Mother's Day for me has always been about everyone else.... about my mum, my nans, my mother in law, my sister in laws, my friends.... never about me, and oddly for a while that was totally fine, because despite all the rubbish I believed some day it would be about me. It honestly didn't affect me that much in the beginning...until it did, and that was only in recent times, because the quest just felt relentless.

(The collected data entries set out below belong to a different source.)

/-- `0 ≤ Δ(K)`. [cite: EvesonNussbaum1995, Def 3.3 p. 38] -/
theorem crossRatioDiam_nonneg [Finite m] [Finite n] [Nonempty m] [Nonempty n] (hK : ∀ i j, 0 < K i j) : 0 ≤ crossRatioDiam K :=
  let i := Classical.arbitrary m
  let j := Classical.arbitrary n
  diam_nonneg_of_crossRatio_le i j (hK i j) (mul_mul_le_exp_crossRatioDiam hK i i j j)

/-- Each pair of columns is at Hilbert distance `≤ Δ(K)`. [cite: EvesonNussbaum1995, Thm 6.2 (8) p. 52] -/
theorem hilbertDist_col_le_crossRatioDiam [Finite m] [Finite n] [Nonempty m] (hK : ∀ i j, 0 < K i j) (j j' : n) :
    hilbertDist (fun i => K i j) (fun i => K i j') ≤ crossRatioDiam K :=
  hilbertDist_le_of_forall_mul_mul_le (fun i => hK i j) (fun i => hK i j') fun i i' => by
    simpa [mul_comm] using mul_mul_le_exp_crossRatioDiam hK i i' j j'

/-- **E–N (8) = (9)**: the cross-ratio diameter is the largest Hilbert distance between two columns,
`Δ(K) = max_{j,j'} d(Ke_j, Ke_{j'})`. [cite: EvesonNussbaum1995, Thm 6.2 (8)–(9) p. 52; LemmensNussbaum2014, display after Thm 2.9] -/
theorem crossRatioDiam_eq_ciSup_hilbertDist_col [Finite m] [Finite n] [Nonempty m] [Nonempty n] (hK : ∀ i j, 0 < K i j) :
    crossRatioDiam K = ⨆ q : n × n, hilbertDist (fun i => K i q.1) (fun i => K i q.2) := by
  refine le_antisymm ?_ ?_
  · refine ciSup_le fun p => ?_
    have hcol := mul_mul_le_exp_hilbertDist (fun i => hK i p.2.1) (fun i => hK i p.2.2) p.1.1 p.1.2
    have hden : 0 < K p.1.1 p.2.2 * K p.1.2 p.2.1 := mul_pos (hK _ _) (hK _ _)
    have h1 : Real.log (K p.1.1 p.2.1 * K p.1.2 p.2.2 / (K p.1.1 p.2.2 * K p.1.2 p.2.1)) ≤
        hilbertDist (fun i => K i p.2.1) (fun i => K i p.2.2) := by
      rw [← log_exp (hilbertDist _ _)]
      refine log_le_log (div_pos (mul_pos (hK _ _) (hK _ _)) hden) ((div_le_iff₀ hden).2 ?_)
      simpa [mul_comm] using hcol
    exact h1.trans (Finite.le_ciSup (fun q : n × n => hilbertDist (fun i => K i q.1) (fun i => K i q.2)) p.2)
  · exact ciSup_le fun q => hilbertDist_col_le_crossRatioDiam hK q.1 q.2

We've been trying to conceive and make our family for the last 6.5 years, after receiving the wondrous initial "unexplained infertility" diagnosis! We've been through 9 rounds of IVF, in 4 different clinics, in 3 different countries.... and we've have ridden the emotional rollercoaster of infertility more times than I want to remember. The medication, the injections, the random places i've taken those drugs, the appointments, the dates with wanda, the scans, the tears, the laughs, the supplements, the diary free/ gluten free diet, the no drinking, the getting sh*tfaced.... but above all the desire to have a family. Relentless.

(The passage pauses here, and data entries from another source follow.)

/-! ### Assembly from a chart with complex-linear differential at the base point -/

/-- **Normal form from a chart.** Let `u` be smooth on `B(z₀,ρ)` with values in the source of a
smooth chart `Θ₀ : F → ℂ²` (smooth inverse, `Θ₀(u z₀) = 0`), and suppose
`Θ₀(u(z₀ + z)) = zᵏ • b + R(z)` with `‖R‖ ≤ C|z|^{k+1}`, `‖DR‖ ≤ C|z|^k` (`k ≥ 1`), and let
`A : ℂ² ≃ ℂ × ℂ` be complex-linear with `A b = (1, 0)`. Then for the chart `Θ = A ∘ Θ₀` there are
a `C¹` local homeomorphism `ξ` at `z₀` (`C¹` inverse, `C^∞` off `z₀`, `ξ z₀ = 0`) and a `C¹` map
`û = O(|w|^{k+1})` with `Θ(u z) = (ξ(z)ᵏ, û(ξ z))` near `z₀`.
[cite: Wendl2020, App. B, Thm B.23 and §B.2.3 (Lemma B.29)] -/
theorem normalForm_of_chart {F : Type*} [NormedAddCommGroup F] [NormedSpace ℝ F]
    {u : ℂ → F} {z₀ : ℂ} {ρ : ℝ} (hρ : 0 < ρ) (hu : ContDiffOn ℝ ∞ u (ball z₀ ρ))
    (Θ₀ : OpenPartialHomeomorph F (EuclideanSpace ℂ (Fin 2)))
    (hus : MapsTo u (ball z₀ ρ) Θ₀.source) (hΘ0 : Θ₀ (u z₀) = 0)
    (hΘ : ContDiffOn ℝ ∞ Θ₀ Θ₀.source) (hΘsymm : ContDiffOn ℝ ∞ Θ₀.symm Θ₀.target)
    {k : ℕ} (hk : 0 < k) {b : EuclideanSpace ℂ (Fin 2)} {C : ℝ}
    (hb1 : ∀ z ∈ ball (0 : ℂ) ρ, ‖Θ₀ (u (z₀ + z)) - z ^ k • b‖ ≤ C * ‖z‖ ^ (k + 1))
    (hb2 : ∀ z ∈ ball (0 : ℂ) ρ,
      ‖fderiv ℝ (fun z => Θ₀ (u (z₀ + z)) - z ^ k • b) z‖ ≤ C * ‖z‖ ^ k)
    (A : EuclideanSpace ℂ (Fin 2) ≃L[ℂ] ℂ × ℂ) (hA : A b = (1, 0)) :
    ∃ (Θ : OpenPartialHomeomorph F (ℂ × ℂ)) (ξ : OpenPartialHomeomorph ℂ ℂ) (uhat : ℂ → ℂ)
      (ρ' ρ₁ : ℝ), Θ = Θ₀.transHomeomorph (A : EuclideanSpace ℂ (Fin 2) ≃ₜ ℂ × ℂ) ∧
      0 < ρ' ∧ 0 < ρ₁ ∧
      u z₀ ∈ Θ.source ∧ Θ (u z₀) = 0 ∧ ContDiffOn ℝ ∞ Θ Θ.source ∧
        ContDiffOn ℝ ∞ Θ.symm Θ.target ∧
      ball z₀ ρ' ⊆ ξ.source ∧ ξ z₀ = 0 ∧ ContDiffOn ℝ 1 ξ ξ.source ∧
        ContDiffOn ℝ 1 ξ.symm ξ.target ∧ ContDiffOn ℝ ∞ ξ (ξ.source \ {z₀}) ∧
      MapsTo ξ (ball z₀ ρ') (ball 0 ρ₁) ∧ ContDiffOn ℝ 1 uhat (ball 0 ρ₁) ∧
        (uhat =O[𝓝 0] fun w : ℂ => ‖w‖ ^ (k + 1)) ∧
        (∀ z ∈ ball z₀ ρ', u z ∈ Θ.source ∧ Θ (u z) = ((ξ z) ^ k, uhat (ξ z))) := by
  set Θ := Θ₀.transHomeomorph (A : EuclideanSpace ℂ (Fin 2) ≃ₜ ℂ × ℂ) with hΘ_def
  -- the real-linear map underlying `A`
  set Aℝ : EuclideanSpace ℂ (Fin 2) →L[ℝ] ℂ × ℂ :=
    (A : EuclideanSpace ℂ (Fin 2) →L[ℂ] ℂ × ℂ).restrictScalars ℝ with hAℝ
  have hAℝ_apply : ∀ x, Aℝ x = A x := fun x => rfl
  have hAcont : ContDiff ℝ ∞ (fun x : EuclideanSpace ℂ (Fin 2) => A x) := Aℝ.contDiff
  have hAsymmcont : ContDiff ℝ ∞ (fun x : ℂ × ℂ => A.symm x) :=
    ((A.symm : ℂ × ℂ →L[ℂ] EuclideanSpace ℂ (Fin 2)).restrictScalars ℝ).contDiff
  -- chart facts
  have hΘsrc : Θ.source = Θ₀.source := rfl
  have hΘapply : ∀ x, Θ x = A (Θ₀ x) := fun x => rfl
  have hΘsymm_apply : ∀ y, Θ.symm y = Θ₀.symm (A.symm y) := fun y => rfl
  have hΘtgt : ∀ y, y ∈ Θ.target ↔ A.symm y ∈ Θ₀.target := fun y => Iff.rfl
  have hz₀ : z₀ ∈ ball z₀ ρ := mem_ball_self hρ
  have hp : u z₀ ∈ Θ.source := hus hz₀
  have hΘp : Θ (u z₀) = 0 := by rw [hΘapply, hΘ0, map_zero]
  have hΘsmooth : ContDiffOn ℝ ∞ Θ Θ.source := by
    rw [hΘsrc]; exact hAcont.comp_contDiffOn hΘ
  have hΘsymm_smooth : ContDiffOn ℝ ∞ Θ.symm Θ.target := by
    have : (Θ.symm : ℂ × ℂ → F) = Θ₀.symm ∘ fun y => A.symm y := rfl
    rw [this]
    exact hΘsymm.comp hAsymmcont.contDiffOn fun y hy => (hΘtgt y).1 hy
  -- the components of `Θ ∘ u ∘ (z₀ + ·)` and the remainder
  set Rm : ℂ → EuclideanSpace ℂ (Fin 2) := fun z => Θ₀ (u (z₀ + z)) - z ^ k • b with hRm
  set g₁ : ℂ → ℂ := fun z => (A (Θ₀ (u (z₀ + z)))).1 with hg₁
  set g₂ : ℂ → ℂ := fun z => (A (Θ₀ (u (z₀ + z)))).2 with hg₂
  have hsplit : ∀ z, A (Θ₀ (u (z₀ + z))) = ((z ^ k : ℂ), (0 : ℂ)) + A (Rm z) := by
    intro z
    have : Θ₀ (u (z₀ + z)) = z ^ k • b + Rm z := by simp [hRm]
    rw [this, map_add, A.map_smul, hA, Prod.smul_mk, smul_eq_mul, mul_one, smul_zero]
  have hg₁R : ∀ z, g₁ z - z ^ k = (A (Rm z)).1 := by
    intro z; simp only [hg₁, hsplit z, Prod.fst_add]; ring
  have hg₂R : ∀ z, g₂ z = (A (Rm z)).2 := by
    intro z; simp only [hg₂, hsplit z, Prod.snd_add, zero_add]
  -- smoothness on the ball
  have hball : ∀ {r : ℝ} {z : ℂ}, z ∈ ball (0 : ℂ) r → z₀ + z ∈ ball z₀ r := by
    intro r z hz; simpa [mem_ball, dist_eq_norm] using hz
  have hut : ContDiffOn ℝ ∞ (fun z : ℂ => u (z₀ + z)) (ball (0 : ℂ) ρ) :=
    hu.comp (contDiff_const.add contDiff_id).contDiffOn fun z hz => hball hz
  have hh : ContDiffOn ℝ ∞ (fun z => Θ₀ (u (z₀ + z))) (ball (0 : ℂ) ρ) :=
    hΘ.comp hut fun z hz => hus (hball hz)
  have hRmdiff : ContDiffOn ℝ ∞ Rm (ball (0 : ℂ) ρ) :=
    hh.sub ((contDiff_id.pow k).smul contDiff_const).contDiffOn
  have hAh : ContDiffOn ℝ ∞ (fun z => A (Θ₀ (u (z₀ + z)))) (ball (0 : ℂ) ρ) :=
    hAcont.comp_contDiffOn hh
  have hg₁diff : ContDiffOn ℝ ∞ g₁ (ball (0 : ℂ) ρ) := contDiff_fst.comp_contDiffOn hAh
  have hg₂diff : ContDiffOn ℝ ∞ g₂ (ball (0 : ℂ) ρ) := contDiff_snd.comp_contDiffOn hAh
  -- the bounds for the `k`-th root chart
  set C₁ : ℝ := ‖Aℝ‖ * max C 0 with hC₁
  have hC₁0 : 0 ≤ C₁ := by positivity
  have hRm1 : ∀ z ∈ ball (0 : ℂ) ρ, ‖A (Rm z)‖ ≤ C₁ * ‖z‖ ^ (k + 1) := by
    intro z hz
    calc ‖A (Rm z)‖ = ‖Aℝ (Rm z)‖ := rfl
      _ ≤ ‖Aℝ‖ * ‖Rm z‖ := Aℝ.le_opNorm _
      _ ≤ ‖Aℝ‖ * (max C 0 * ‖z‖ ^ (k + 1)) := by
          gcongr
          exact (hb1 z hz).trans (by gcongr; exact le_max_left _ _)
      _ = C₁ * ‖z‖ ^ (k + 1) := by rw [hC₁]; ring
  have hRm2 : ∀ z ∈ ball (0 : ℂ) ρ, ∀ (L : ℂ × ℂ →L[ℝ] ℂ), ‖L‖ ≤ 1 →
      ‖fderiv ℝ (fun z => L (A (Rm z))) z‖ ≤ C₁ * ‖z‖ ^ k := by
    intro z hz L hL
    have hd : DifferentiableAt ℝ Rm z :=
      (hRmdiff.differentiableOn (by simp)).differentiableAt (isOpen_ball.mem_nhds hz)
    have : (fun z => L (A (Rm z))) = (L.comp Aℝ) ∘ Rm := rfl
    rw [this, ((L.comp Aℝ).hasFDerivAt.comp z hd.hasFDerivAt).fderiv]
    calc ‖(L.comp Aℝ).comp (fderiv ℝ Rm z)‖ ≤ ‖L.comp Aℝ‖ * ‖fderiv ℝ Rm z‖ :=
          ContinuousLinearMap.opNorm_comp_le _ _
      _ ≤ (‖L‖ * ‖Aℝ‖) * (max C 0 * ‖z‖ ^ k) := by
          gcongr
          · exact ContinuousLinearMap.opNorm_comp_le _ _
          · exact (hb2 z hz).trans (by gcongr; exact le_max_left _ _)
      _ ≤ (1 * ‖Aℝ‖) * (max C 0 * ‖z‖ ^ k) := by gcongr
      _ = C₁ * ‖z‖ ^ k := by rw [hC₁]; ring
  have hR₁ : ∀ z ∈ ball (0 : ℂ) ρ, ‖g₁ z - z ^ k‖ ≤ C₁ * ‖z‖ ^ (k + 1) := fun z hz => by
    rw [hg₁R]; exact (norm_fst_le _).trans (hRm1 z hz)
  have hR₂ : ∀ z ∈ ball (0 : ℂ) ρ, ‖g₂ z‖ ≤ C₁ * ‖z‖ ^ (k + 1) := fun z hz => by
    rw [hg₂R]; exact (norm_snd_le _).trans (hRm1 z hz)
  have hDR₁ : ∀ z ∈ ball (0 : ℂ) ρ, ‖fderiv ℝ (fun z => g₁ z - z ^ k) z‖ ≤ C₁ * ‖z‖ ^ k := by
    intro z hz
    have : (fun z => g₁ z - z ^ k) = fun z => (ContinuousLinearMap.fst ℝ ℂ ℂ) (A (Rm z)) := by
      funext z; rw [hg₁R]; rfl
    rw [this]
    exact hRm2 z hz _ (ContinuousLinearMap.norm_fst_le ℝ ℂ ℂ)
  have hDR₂ : ∀ z ∈ ball (0 : ℂ) ρ, ‖fderiv ℝ g₂ z‖ ≤ C₁ * ‖z‖ ^ k := by
    intro z hz
    have : g₂ = fun z => (ContinuousLinearMap.snd ℝ ℂ ℂ) (A (Rm z)) := by
      funext z; rw [hg₂R]; rfl
    rw [this]
    exact hRm2 z hz _ (ContinuousLinearMap.norm_snd_le ℝ ℂ ℂ)
  -- the `k`-th root chart at `0`
  obtain ⟨ξ, ρξ, ρ₁, C', hρξ, hρ₁, hsrc, htgt, hξ0, -, hξC1, hξsymmC1, hξsmooth, hmaps, hpow,
    huhatC1, huhat1, -, hg₂uhat⟩ :=
    exists_kthRootChart (G := ℂ) hk.ne' hρ hC₁0 hg₁diff hg₂diff hR₁ hDR₁ hR₂ hDR₂
  -- translate to `z₀`
  set τ : ℂ ≃ₜ ℂ := Homeomorph.addRight (-z₀) with hτ
  set ξX : OpenPartialHomeomorph ℂ ℂ := τ.transOpenPartialHomeomorph ξ with hξX
  have hξX_apply : ∀ z, ξX z = ξ (z + -z₀) := fun z => rfl
  have hξX_symm : ∀ w, ξX.symm w = ξ.symm w + z₀ := fun w => by
    show ξ.symm w + -(-z₀) = _
    rw [neg_neg]
  have hξX_src : ∀ z, z ∈ ξX.source ↔ z + -z₀ ∈ ξ.source := fun z => Iff.rfl
  have hξX_tgt : ξX.target = ξ.target := rfl
  set ρ' : ℝ := min ρξ ρ with hρ'
  have hρ'0 : 0 < ρ' := lt_min hρξ hρ
  have hshift : ∀ {z : ℂ}, z ∈ ball z₀ ρ' → z + -z₀ ∈ ball (0 : ℂ) ρξ ∧ z + -z₀ ∈ ball (0 : ℂ) ρ := by
    intro z hz
    have : ‖z + -z₀‖ < ρ' := by simpa [mem_ball, dist_eq_norm, ← sub_eq_add_neg] using hz
    exact ⟨by simpa using this.trans_le (min_le_left _ _),
      by simpa using this.trans_le (min_le_right _ _)⟩
  set uhat : ℂ → ℂ := g₂ ∘ ξ.symm with huhat
  refine ⟨Θ, ξX, uhat, ρ', ρ₁, rfl, hρ'0, hρ₁, hp, hΘp, hΘsmooth, hΘsymm_smooth, ?_, ?_, ?_, ?_, ?_,
    ?_, huhatC1, ?_, ?_⟩
  · -- `ball z₀ ρ' ⊆ ξX.source`
    intro z hz; rw [hξX_src]; exact hsrc (hshift hz).1
  · -- `ξX z₀ = 0`
    rw [hξX_apply, add_neg_cancel, hξ0]
  · -- `C¹`
    exact hξC1.comp (contDiff_id.add contDiff_const).contDiffOn fun z hz => hz
  · -- inverse `C¹`
    rw [hξX_tgt]
    have : (ξX.symm : ℂ → ℂ) = fun w => ξ.symm w + z₀ := funext hξX_symm
    rw [this]
    exact hξsymmC1.add contDiffOn_const
  · -- smooth off `z₀`
    refine hξsmooth.comp (contDiff_id.add contDiff_const).contDiffOn fun z hz => ⟨hz.1, ?_⟩
    have hne : z ≠ z₀ := hz.2
    show z + -z₀ ∉ ({0} : Set ℂ)
    rw [mem_singleton_iff, add_neg_eq_zero]; exact hne
  · -- maps the ball into `ball 0 ρ₁`
    intro z hz; rw [hξX_apply]; exact hmaps (hshift hz).1
  · -- `û = O(|w|^{k+1})`
    refine IsBigO.of_bound C' ?_
    filter_upwards [ball_mem_nhds (0 : ℂ) hρ₁] with w hw
    rw [Real.norm_of_nonneg (by positivity)]
    exact huhat1 w hw
  · -- the normal form
    intro z hz
    refine ⟨hus (ball_subset_ball (min_le_right _ _) hz), ?_⟩
    obtain ⟨h1, h2⟩ := hshift hz
    have hz' : z₀ + (z + -z₀) = z := by ring
    rw [hΘapply, hξX_apply]
    have := hsplit (z + -z₀)
    rw [hz'] at this
    rw [Prod.ext_iff]
    refine ⟨?_, ?_⟩
    · show (A (Θ₀ (u z))).1 = ξ (z + -z₀) ^ k
      rw [hpow _ h1]; simp only [hg₁, hz']
    · show (A (Θ₀ (u z))).2 = uhat (ξ (z + -z₀))
      rw [← hg₂uhat _ h1]; simp only [hg₂, hz']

Although it's lovely to recognise and appreciate mums, both our families have never placed over amounts of emphasis on it. It's all pretty relaxed, just lunch and any excuse to get together, no lavish gifts or gestures, which is actually lovely.,.... but it doesn't mean it doesn't affect you in some way. I think for a while it was such the norm that I wasn't a mum, that I barely thought about it... until i did. Sometimes you just wanted it to be you, to be the one receiving the card, and getting the attention, and that's ok to admit....and yes sometimes it hurt when maybe people didn't realise....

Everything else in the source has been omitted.